§ **Work request**
Could you reproduce the lines below from the one with "(hP1 : ∀ (pp" through the one with "(∃ (ρ : (∀ v : (thetaIndex"? Keep both ends and add nothing.
======== The input ========
/-! ## §3. Branch C's S_H antecedent at realising ideles over torsion-free sub-wild fibres -/

include ht0 ht htq in
/-- **BRANCH C's PER-DATUM ANTECEDENT «∃ ρ qK, QPinned ∧ PilotKummerCompatHull» AT `settingPrVolSharp` FOR REALISING IDELES WITH INTEGRAL
q-DEGREES OVER TORSION-FREE SUB-WILD BAD FIBRES IS THE T1 PREDICATE** (any columns `col`; realising q-ideles have norm `≤ 1`,
`norm_qIdele_le_one_of_realises`; abc-iut-w5-d009's `exists_qPinned_and_hull_settingPrVolSharp_iff_licence`). Same hypotheses as
`licence_settingPrVolSharp_iff_of_realises_boundary`: this is the `hSHw` binder of branch C's certificates of record
(`Conditional.abc_of_SH_v10K_window` p447945 / `…_szpiroBad` p449402) decided datum by datum on the strata U1 ∪ U1½.
[cite: DupuyHilado2025, §3.3, §3.4, §4.9] [cite: NeukirchANT1999, Ch. II Prop. (5.5)–(5.7)] [claim: Mochizuki2012, status: disputed] -/
theorem exists_qPinned_and_hull_settingPrVolSharp_iff_of_realises_boundary (e : Nat.Primes → ℕ)
    (hfib : ∀ (pp : Nat.Primes) (x : (thetaIndex X).Fibre (.inr pp)),
      haveI : Fact (pp : ℕ).Prime := ⟨pp.2⟩
      (∃ w : (thetaIndex X).Fibre (.inr pp), placeOf X pp.1 w ∈ X.S) →
        2 < (pp : ℕ) ∧ e pp ≤ (pp : ℕ) - 1 ∧ (placeOf X pp.1 x).asIdeal.ramificationIdx ℤ = e pp ∧
          ∀ ζ : kOf X pp.1 x, ζ ^ (pp : ℕ) = 1 → ζ = 1)
    (P : ∀ pp : Nat.Primes, (thetaIndex X).Fibre (.inr pp) → ℕ)
    (hP : ∀ (pp : Nat.Primes) (w : (thetaIndex X).Fibre (.inr pp)),
      haveI : Fact (pp : ℕ).Prime := ⟨pp.2⟩; placeOf X pp.1 w ∈ X.S → X.qPilot (placeOf X pp.1 w) = P pp w)
    (hP1 : ∀ (pp : Nat.Primes) (w : (thetaIndex X).Fibre (.inr pp)),
      haveI : Fact (pp : ℕ).Prime := ⟨pp.2⟩; placeOf X pp.1 w ∈ X.S → 1 ≤ P pp w) :
    (∃ (ρ : (∀ v : (thetaIndex X).V, v ∈ (thetaIndex X).Vbad → Set ((logShellsDH X logv).StarPacket v)) →
          ∀ (j : (thetaIndex X).Label) (vQ : (thetaIndex X).VQ), Set ((logShellsDH X logv).Packet j vQ))
        (qK : ∀ v : (thetaIndex X).V, v ∈ (thetaIndex X).Vbad → Set ((logShellsDH X logv).StarPacket v)),
        QPinned ({ toSituation := situationPrVol X hlog M archPk archSub Ψ act Mmod region, col := col } :
            LatticeSituation (thetaIndex X))
          (settingPrVolSharp X hlog M archPk archSub Ψ act Mmod region n lat sig split qData tq t htq0 htq1) ρ qK ∧
        PilotKummerCompatHull ({ toSituation := situationPrVol X hlog M archPk archSub Ψ act Mmod region, col := col } :
            LatticeSituation (thetaIndex X))
          (settingPrVolSharp X hlog M archPk archSub Ψ act Mmod region n lat sig split qData tq t htq0 htq1) ρ qK) ↔
      ∀ (pp : Nat.Primes) (i : Fin (thetaIndex X).lstar) (w : (thetaIndex X).Fibre (.inr pp)),
        haveI : Fact (pp : ℕ).Prime := ⟨pp.2⟩; placeOf X pp.1 w ∈ X.S →
          (e pp : ℤ) * (((((i : ℕ) + 1 : ℕ) : ℤ) ^ 2 * (P pp w : ℤ) - 1) / e pp) + 1 -
            ((i : ℕ) + 1 : ℕ) * ((e pp : ℤ) - 1) ≤ (P pp w : ℤ) := by
  rw [exists_qPinned_and_hull_settingPrVolSharp_iff_licence X hlog M archPk archSub Ψ act Mmod region n lat sig split qData tq t htq0
    htq1 col (fun pp x => norm_qIdele_le_one_of_realises X tq htq0 htq pp x)]
  exact licence_settingPrVolSharp_iff_of_realises_boundary X hlog M archPk archSub Ψ act Mmod region n lat sig split qData tq t htq0 htq1
    ht0 ht htq e hfib P hP hP1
========
§ **Task answer**
    (hP1 : ∀ (pp : Nat.Primes) (w : (thetaIndex X).Fibre (.inr pp)),
      haveI : Fact (pp : ℕ).Prime := ⟨pp.2⟩; placeOf X pp.1 w ∈ X.S → 1 ≤ P pp w) :
    (∃ (ρ : (∀ v : (thetaIndex X).V, v ∈ (thetaIndex X).Vbad → Set ((logShellsDH X logv).StarPacket v)) →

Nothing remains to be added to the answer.